*Data to process*.
import Literature.Analysis.FluidPDE.TaoClassGlue
import Literature.Analysis.FluidPDE.H1ContinuationSobolevClass
import Literature.Analysis.FluidPDE.TaoLocalisation
import Literature.Analysis.FluidPDE.TaoLocalisationContinuation
import HarnessLib

/-!
# Route `GaldiLiouvilleGate`, crux `RecordZoomAncient` (stmt-NavierStokesRegularity-0894),
  line `registered` (birth skeleton, reshape r5) — stub `stub_velocityBranch`
  (frequent critical velocity gives velocity-concentrated enstrophy-normalised zooms)

**Statement.** Write `E(s) = ∫⁻ |∇u(s)|²` for a classical solution `u` of the unforced
Navier–Stokes system on `ℝ³ × [0, T)` which is Leray–Hopf, Tao-class on every `[0, T']`,
`T' < T`, and admits no smooth extension past `T`. Inputs: the persistence bound of the
enstrophy (`E(t₀) ≤ L ⇒ E(t) ≤ K_P L` for `t ∈ [t₀, T)`, `t − t₀ ≤ c_P ν³/L²`), a fraction
`θ₀ > 0`, and FREQUENT CRITICAL VELOCITY: arbitrarily close to `T` there are a time `t`, a level
`L > 0` dominating `E` on `[0, t]` and a point `x` with `‖u(t, x)‖ ≥ θ₀ L/ν` (the velocity is,
somewhere, comparable with the enstrophy-critical velocity `L/ν`; equivalently the local
Reynolds number `L/(ν ‖u(t)‖_∞)` of the enstrophy-carrying scale stays bounded infinitely often).
Output: base times `tc n ∈ (0, T)`, centres `xc n`, levels `L n > 0` dominating `E` on
`[0, tc n]`, a rescaled time `s₀ < 0` and a `θ > 0` with `tc n · (L n)² → ∞` and
`θ ≤ ‖(ν / L n) • u (tc n + ν³ s₀/(L n)²) (xc n)‖`. This is the bookkeeping shared by the
Type-I, fast-doubling and enstrophy-concentration branches, isolated: its negation ("FAINT":
`ν ‖u(t)‖_∞ / sup_{[0,t]} E → 0`) is the fourth structural hypothesis handed to the open kernel.

**Proof.** (a) `E` is unbounded on `[0, T)` (no smooth extension + `H¹` continuation,
`exists_enstrophy_gt`). (b) ROOM: `E ≤ L'` on `[0, t]` forces `T − t > c_P ν³/L'²` (persistence
would otherwise bound `E` on `[0, T)`). (c) `E` is bounded on `[0, T/2]` (Sobolev bound of the Tao
representation). (d) Probing at times `t*ₙ > T/2` with `E(t*ₙ) > n`, the hypothesis gives
`t ≥ t*ₙ`, a level `L > n` and a point `x`. (e) Witnesses: `L n = K_P L`, `xc n = x`,
`tc n = t + c_P ν³/(2L²)` (inside the room of (b); `E ≤ L n` on `[0, tc n]` by domination on
`[0, t]` and persistence from `t`), `s₀ = −c_P K_P²/2` (so that the rescaled time `s₀` of the zoom
based at `tc n` is the original time `t`), `θ = θ₀/K_P`; finally `tc n > T/2` and `L n > n` give
`tc n (L n)² ≥ (T/2) n² → ∞`.
-/

noncomputable section

open Set MeasureTheory Filter Topology Function Metric
open scoped ENNReal NNReal
open Literature.Analysis.FluidPDE

namespace Summit.NavierStokesRegularity.NavierStokesRegularity.Theorems.RecordZoomAncient.Birth

-- the problem-side namespace `Summit.NavierStokesRegularity.NavierStokesRegularity.…` (summit =
-- problem for this single-problem summit) duplicates `NavierStokesRegularity` by design
set_option linter.dupNamespace false

/-- **(a) The enstrophy is unbounded before a blow-up time.** For a classical solution on
`[0, T)` which is Leray–Hopf, Tao-class on every `[0, T']`, `T' < T`, and has no smooth
extension past `T`, the enstrophy `E(t) = ∫⁻ |∇u(t)|²` exceeds every finite level somewhere on
`[0, T)`: otherwise `‖u(t)‖²_{L²} + ‖∇u(t)‖²_{L²}` is bounded on `[0, T)` (energy inequality) and
`hasSobolevExtensionPast_of_uniform_H1_bound` continues `u` past `T`. -/
private theorem exists_enstrophy_gt' {ν T : ℝ} (hν : 0 < ν) (hT : 0 < T)
    {u : ℝ → EuclideanSpace ℝ (Fin 3) → EuclideanSpace ℝ (Fin 3)}
    {p : ℝ → EuclideanSpace ℝ (Fin 3) → ℝ}
    (hsol : IsClassicalNSSolutionOn (Ico 0 T) ν 0 u p) (hLH : IsLerayHopfOn T ν 0 (u 0) u)
    (hrep : ∀ T' ∈ Ioo 0 T, ∃ P : ℝ → EuclideanSpace ℝ (Fin 3) → ℝ,
      IsTaoSolutionOn T' ν (u 0) u P)
    (hnext : ¬ HasSmoothExtensionPast ν 0 u T) {E : ℝ → ℝ≥0∞}
    (hE : ∀ s, E s = ∫⁻ x, ENNReal.ofReal (frobeniusNormSq (fderiv ℝ (u s) x))) {M : ℝ≥0∞}
    (hM : M < ⊤) : ∃ t ∈ Ico 0 T, M < E t := by
  by_contra h
  push Not at h
  -- the Sobolev class on every `[0, T'']`, `T'' < T`, from the representation
  have hreg : ∀ T'' < T, HasBoundedSobolevNormsOn (Icc 0 T'') u := fun T'' hT'' => by
    obtain ⟨P, hP⟩ := hrep (max T'' (T / 2))
      ⟨(half_pos hT).trans_le (le_max_right _ _), max_lt hT'' (half_lt_self hT)⟩
    exact hP.sobolev.mono (Icc_subset_Icc_right (le_max_left _ _))
  have hKE : 0 ≤ VectorCalculus.kineticEnergy (u 0) := kineticEnergy_nonneg _
  have h2KE : 0 ≤ 2 * VectorCalculus.kineticEnergy (u 0) := by positivity
  have hA0 : 0 ≤ 2 * VectorCalculus.kineticEnergy (u 0) + M.toReal :=
    add_nonneg h2KE ENNReal.toReal_nonneg
  refine hnext (hasSobolevExtensionPast_of_uniform_H1_bound hν hT hsol hreg hA0
    fun t ht => ?_).hasSmoothExtensionPast
  rw [ENNReal.ofReal_add h2KE ENNReal.toReal_nonneg, ENNReal.ofReal_toReal hM.ne, ← hE t]
  exact add_le_add (hLH.lintegral_enorm_sq_le hν.le (Ico_subset_Icc_self ht)) (h t ht)

/-- The base time `t + c_P ν³/(2L²)` zoomed at level `K_P · L` to the rescaled time
`s₀ = −c_P K_P²/2` is the original time `t`. -/
private theorem base_time_identity' {ν KP L cP t : ℝ} (hKP : KP ≠ 0) (hL : L ≠ 0) :
    t + cP * ν ^ 3 / (2 * L ^ 2) + ν ^ 3 / (KP * L) ^ 2 * -(cP * KP ^ 2 / 2) = t := by
  field_simp
  ring

/-- At the velocity scale `ν/(K_P · L)` the velocity `θ₀ L/ν` reads `θ₀/K_P`. -/
private theorem velocity_scale' (θ₀ : ℝ) {ν KP L : ℝ} (hν : ν ≠ 0) (hKP : KP ≠ 0) (hL : L ≠ 0) :
    ν / (KP * L) * (θ₀ * L / ν) = θ₀ / KP := by
  field_simp

/-- `a/(2L²) ≤ a/L²` for `a ≥ 0`. -/
private theorem half_sq_le' {a L : ℝ} (ha : 0 ≤ a) (hL : 0 < L) :
    a / (2 * L ^ 2) ≤ a / L ^ 2 :=
  div_le_div_of_nonneg_left ha (by positivity) (by nlinarith)

/-- **stub 2e — `stub_velocityBranch` (frequent critical velocity gives velocity-concentrated
zooms).** Hypotheses: the solution (classical on `[0, T)`, Leray–Hopf, Tao-class on every
`[0, T']`, no smooth extension past `T`), the persistence bound (constants `c_P > 0`, `K_P ≥ 1`),
a fraction `θ₀ > 0`, and FREQUENT CRITICAL VELOCITY: arbitrarily close to `T` a time `t`, a point
`x` and a level `L > 0` dominating `E` on `[0, t]` with `‖u(t, x)‖ ≥ θ₀ L/ν`. Conclusion:
concentrated zooms in the velocity format of the composition. Proof: (a) `E` is unbounded on
`[0, T)` (`exists_enstrophy_gt'`); (b) ROOM: `E ≤ L'` on `[0, t]` forces `T − t > c_P ν³/L'²`;
(c) `E` is bounded on `[0, T/2]`; (d) probe where `E > max n (bound)`; (e) level `L n = K_P · L`,
base time `tc = t + c_P ν³/(2L²)`, `s₀ = −c_P K_P²/2`, `θ = θ₀/K_P`, and
`tc n (L n)² ≥ (T/2) n² → ∞`. -/
theorem stub_velocityBranch :
    ∀ (ν T : ℝ), 0 < ν → 0 < T →
      ∀ (u : ℝ → EuclideanSpace ℝ (Fin 3) → EuclideanSpace ℝ (Fin 3)) (p : ℝ → EuclideanSpace ℝ (Fin 3) → ℝ),
        IsClassicalNSSolutionOn (Set.Ico 0 T) ν 0 u p → IsLerayHopfOn T ν 0 (u 0) u →
        (∀ T' ∈ Set.Ioo 0 T, ∃ P : ℝ → EuclideanSpace ℝ (Fin 3) → ℝ, IsTaoSolutionOn T' ν (u 0) u P) →
        ¬ HasSmoothExtensionPast ν 0 u T →
        ∀ cP KP : ℝ, 0 < cP → 1 ≤ KP →
          (∀ t₀ ∈ Set.Ico 0 T, ∀ L : ℝ, 0 < L →
            (∫⁻ x, ENNReal.ofReal (frobeniusNormSq (fderiv ℝ (u t₀) x))) ≤ ENNReal.ofReal L →
            ∀ t ∈ Set.Ico t₀ T, t - t₀ ≤ cP * ν ^ 3 / L ^ 2 →
              (∫⁻ x, ENNReal.ofReal (frobeniusNormSq (fderiv ℝ (u t) x))) ≤ ENNReal.ofReal (KP * L)) →
        ∀ θ₀ : ℝ, 0 < θ₀ →
          (∀ t' ∈ Set.Ico 0 T, ∃ t ∈ Set.Ico t' T, ∃ x : EuclideanSpace ℝ (Fin 3), ∃ L : ℝ, 0 < L ∧
            (∀ s ∈ Set.Icc 0 t,
              (∫⁻ x, ENNReal.ofReal (frobeniusNormSq (fderiv ℝ (u s) x))) ≤ ENNReal.ofReal L) ∧
            θ₀ * L / ν ≤ ‖u t x‖) →
        ∃ (tc : ℕ → ℝ) (xc : ℕ → EuclideanSpace ℝ (Fin 3)) (L : ℕ → ℝ) (s₀ θ : ℝ),
          s₀ < 0 ∧ 0 < θ ∧ (∀ n, 0 < tc n ∧ tc n < T) ∧ (∀ n, 0 < L n) ∧
          (∀ n, ∀ t ∈ Set.Icc 0 (tc n),
            ∫⁻ x, ENNReal.ofReal (frobeniusNormSq (fderiv ℝ (u t) x)) ≤ ENNReal.ofReal (L n)) ∧
          Tendsto (fun n => tc n * L n ^ 2) atTop atTop ∧
          (∀ n, θ ≤ ‖(ν / L n) • u (tc n + ν ^ 3 / L n ^ 2 * s₀) (xc n)‖) := by
  intro ν T hν hT u p hsol hLH hrep hnext cP KP hcP hKP hpers θ₀ hθ₀ hV
  have hKP0 : 0 < KP := one_pos.trans_le hKP
  -- the enstrophy `E s = ∫⁻ |∇u(s)|²`
  obtain ⟨E, hE⟩ : ∃ E : ℝ → ℝ≥0∞,
      ∀ s, E s = ∫⁻ x, ENNReal.ofReal (frobeniusNormSq (fderiv ℝ (u s) x)) := ⟨_, fun _ => rfl⟩
  simp only [← hE] at hpers hV ⊢
  -- (a) unboundedness of `E` on `[0, T)`
  have hunb : ∀ M : ℝ≥0∞, M < ⊤ → ∃ t ∈ Ico 0 T, M < E t := fun M hM =>
    exists_enstrophy_gt' hν hT hsol hLH hrep hnext hE hM
  -- (b) ROOM before `T` below a dominated time
  have hroom : ∀ t ∈ Ico 0 T, ∀ L' : ℝ, 0 < L' → (∀ r ∈ Icc 0 t, E r ≤ ENNReal.ofReal L') →
      cP * ν ^ 3 / L' ^ 2 < T - t := by
    intro t ht L' hL' hdomt
    by_contra hle
    push Not at hle
    obtain ⟨t', ht', hgt⟩ := hunb (ENNReal.ofReal (KP * L')) ENNReal.ofReal_lt_top
    refine absurd ?_ (not_le.2 hgt)
    rcases le_or_gt t' t with h1 | h1
    · exact (hdomt t' ⟨ht'.1, h1⟩).trans
        (ENNReal.ofReal_le_ofReal (le_mul_of_one_le_left hL'.le hKP))
    · exact hpers t ht L' hL' (hdomt t ⟨ht.1, le_rfl⟩) t' ⟨h1.le, ht'.2⟩ (by linarith [ht'.2])
  -- (c) a bound for `E` on `[0, T/2]`
  obtain ⟨P₀, hP₀⟩ := hrep (T / 2) ⟨half_pos hT, half_lt_self hT⟩
  obtain ⟨C₀, hC₀⟩ := hP₀.sobolev 1
  have hB : ∀ t ∈ Icc 0 (T / 2), E t ≤ 3 * (C₀ : ℝ≥0∞) := fun t ht => by
    rw [hE]
    exact (lintegral_frobeniusNormSq_le_three_mul_iteratedFDeriv_one (u t)).trans
      (mul_le_mul_right (hC₀ t ht) 3)
  have hBtop : 3 * (C₀ : ℝ≥0∞) < ⊤ := ENNReal.mul_lt_top (by simp) ENNReal.coe_lt_top
  -- (d) probing times `tp n > T/2` with `E (tp n) > n`, and the critical velocities after them
  have hprobe : ∀ n : ℕ, ∃ t ∈ Ico 0 T, T / 2 < t ∧ (n : ℝ≥0∞) < E t := fun n => by
    obtain ⟨t, ht, hgt⟩ :=
      hunb (max (n : ℝ≥0∞) (3 * C₀)) (max_lt (ENNReal.natCast_lt_top n) hBtop)
    refine ⟨t, ht, ?_, (le_max_left _ _).trans_lt hgt⟩
    by_contra hle
    push Not at hle
    exact absurd ((hB t ⟨ht.1, hle⟩).trans (le_max_right _ _)) (not_le.2 hgt)
  choose tp htp htp2 htpn using hprobe
  choose t ht x L hL hdomt hvel0 using fun n => hV (tp n) (htp n)
  have ht0 : ∀ n, 0 < t n := fun n => (htp2 n).trans_le (ht n).1 |> (half_pos hT).trans
  have htT : ∀ n, t n < T := fun n => (ht n).2
  -- (e) the base times `tc n = t n + c_P ν³/(2 (L n)²)`
  obtain ⟨tc, htc_def⟩ : ∃ tc : ℕ → ℝ, ∀ n, tc n = t n + cP * ν ^ 3 / (2 * L n ^ 2) :=
    ⟨_, fun _ => rfl⟩
  have hδ : ∀ n, 0 < cP * ν ^ 3 / (2 * L n ^ 2) := fun n => by
    have hLn := hL n
    positivity
  have httc : ∀ n, t n ≤ tc n := fun n => by rw [htc_def]; linarith [hδ n]
  have htc : ∀ n, 0 < tc n ∧ tc n < T := fun n => by
    have hLn := hL n
    have hr := hroom (t n) ⟨(ht0 n).le, htT n⟩ (L n) hLn (hdomt n)
    have hq : cP * ν ^ 3 / (2 * L n ^ 2) ≤ cP * ν ^ 3 / L n ^ 2 :=
      half_sq_le' (by positivity) hLn
    rw [htc_def]
    exact ⟨by linarith [ht0 n, hδ n], by linarith⟩
  -- domination of `E` by `K_P · L n` on `[0, tc n]`
  have hdom : ∀ n, ∀ r ∈ Icc 0 (tc n), E r ≤ ENNReal.ofReal (KP * L n) := by
    intro n r hr
    have hLn := hL n
    rcases le_or_gt r (t n) with hle | hlt
    · exact (hdomt n r ⟨hr.1, hle⟩).trans
        (ENNReal.ofReal_le_ofReal (le_mul_of_one_le_left hLn.le hKP))
    · refine hpers (t n) ⟨(ht0 n).le, htT n⟩ (L n) hLn (hdomt n (t n) ⟨(ht0 n).le, le_rfl⟩)
        r ⟨hlt.le, hr.2.trans_lt (htc n).2⟩ ?_
      calc r - t n ≤ cP * ν ^ 3 / (2 * L n ^ 2) := by linarith [hr.2, htc_def n]
        _ ≤ cP * ν ^ 3 / L n ^ 2 := half_sq_le' (by positivity) hLn
  -- `tc n · (L n)² → ∞`
  have htend : Tendsto (fun n => tc n * (KP * L n) ^ 2) atTop atTop := by
    have h0 : Tendsto (fun n : ℕ => T / 2 * (n : ℝ) ^ 2) atTop atTop :=
      Tendsto.const_mul_atTop (half_pos hT)
        ((tendsto_pow_atTop two_ne_zero).comp tendsto_natCast_atTop_atTop)
    refine tendsto_atTop_mono (f := fun n : ℕ => T / 2 * (n : ℝ) ^ 2) (fun n => ?_) h0
    have hLn := hL n
    have hnL' : (n : ℝ) < L n :=
      ENNReal.natCast_lt_ofReal.1 ((htpn n).trans_le (hdomt n (tp n) ⟨(htp n).1, (ht n).1⟩))
    have hnL : (n : ℝ) ≤ KP * L n := hnL'.le.trans (le_mul_of_one_le_left hLn.le hKP)
    have htcn : T / 2 ≤ tc n := ((htp2 n).le.trans (ht n).1).trans (httc n)
    exact mul_le_mul htcn (pow_le_pow_left₀ (Nat.cast_nonneg n) hnL 2) (by positivity)
      ((half_pos hT).le.trans htcn)
  -- the velocity at the rescaled time `s₀` (the original time `t n`) and the centre `x n`
  have hvel : ∀ n, θ₀ / KP ≤
      ‖(ν / (KP * L n)) • u (tc n + ν ^ 3 / (KP * L n) ^ 2 * -(cP * KP ^ 2 / 2)) (x n)‖ :=
    fun n => by
    have hLn := hL n
    have htime : tc n + ν ^ 3 / (KP * L n) ^ 2 * -(cP * KP ^ 2 / 2) = t n := by
      rw [htc_def]
      exact base_time_identity' hKP0.ne' hLn.ne'
    have hcoef : 0 ≤ ν / (KP * L n) := by positivity
    rw [htime, norm_smul, Real.norm_of_nonneg hcoef, ← velocity_scale' θ₀ hν.ne' hKP0.ne' hLn.ne']
    exact mul_le_mul_of_nonneg_left (hvel0 n) hcoef
  exact ⟨tc, x, fun n => KP * L n, -(cP * KP ^ 2 / 2), θ₀ / KP, neg_lt_zero.2 (by positivity),
    by positivity, htc, fun n => mul_pos hKP0 (hL n), hdom, htend, hvel⟩

end Summit.NavierStokesRegularity.NavierStokesRegularity.Theorems.RecordZoomAncient.Birth

end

*Exercise brief*.
The exact lines of the material above starting at the one that contains "have htT : ∀" and ending at the one that contains "have hnL' : (n" are what to retype; leave out everything else.

*Answer area*.
  have htT : ∀ n, t n < T := fun n => (ht n).2
  -- (e) the base times `tc n = t n + c_P ν³/(2 (L n)²)`
  obtain ⟨tc, htc_def⟩ : ∃ tc : ℕ → ℝ, ∀ n, tc n = t n + cP * ν ^ 3 / (2 * L n ^ 2) :=
    ⟨_, fun _ => rfl⟩
  have hδ : ∀ n, 0 < cP * ν ^ 3 / (2 * L n ^ 2) := fun n => by
    have hLn := hL n
    positivity
  have httc : ∀ n, t n ≤ tc n := fun n => by rw [htc_def]; linarith [hδ n]
  have htc : ∀ n, 0 < tc n ∧ tc n < T := fun n => by
    have hLn := hL n
    have hr := hroom (t n) ⟨(ht0 n).le, htT n⟩ (L n) hLn (hdomt n)
    have hq : cP * ν ^ 3 / (2 * L n ^ 2) ≤ cP * ν ^ 3 / L n ^ 2 :=
      half_sq_le' (by positivity) hLn
    rw [htc_def]
    exact ⟨by linarith [ht0 n, hδ n], by linarith⟩
  -- domination of `E` by `K_P · L n` on `[0, tc n]`
  have hdom : ∀ n, ∀ r ∈ Icc 0 (tc n), E r ≤ ENNReal.ofReal (KP * L n) := by
    intro n r hr
    have hLn := hL n
    rcases le_or_gt r (t n) with hle | hlt
    · exact (hdomt n r ⟨hr.1, hle⟩).trans
        (ENNReal.ofReal_le_ofReal (le_mul_of_one_le_left hLn.le hKP))
    · refine hpers (t n) ⟨(ht0 n).le, htT n⟩ (L n) hLn (hdomt n (t n) ⟨(ht0 n).le, le_rfl⟩)
        r ⟨hlt.le, hr.2.trans_lt (htc n).2⟩ ?_
      calc r - t n ≤ cP * ν ^ 3 / (2 * L n ^ 2) := by linarith [hr.2, htc_def n]
        _ ≤ cP * ν ^ 3 / L n ^ 2 := half_sq_le' (by positivity) hLn
  -- `tc n · (L n)² → ∞`
  have htend : Tendsto (fun n => tc n * (KP * L n) ^ 2) atTop atTop := by
    have h0 : Tendsto (fun n : ℕ => T / 2 * (n : ℝ) ^ 2) atTop atTop :=
      Tendsto.const_mul_atTop (half_pos hT)
        ((tendsto_pow_atTop two_ne_zero).comp tendsto_natCast_atTop_atTop)
    refine tendsto_atTop_mono (f := fun n : ℕ => T / 2 * (n : ℝ) ^ 2) (fun n => ?_) h0
    have hLn := hL n
    have hnL' : (n : ℝ) < L n :=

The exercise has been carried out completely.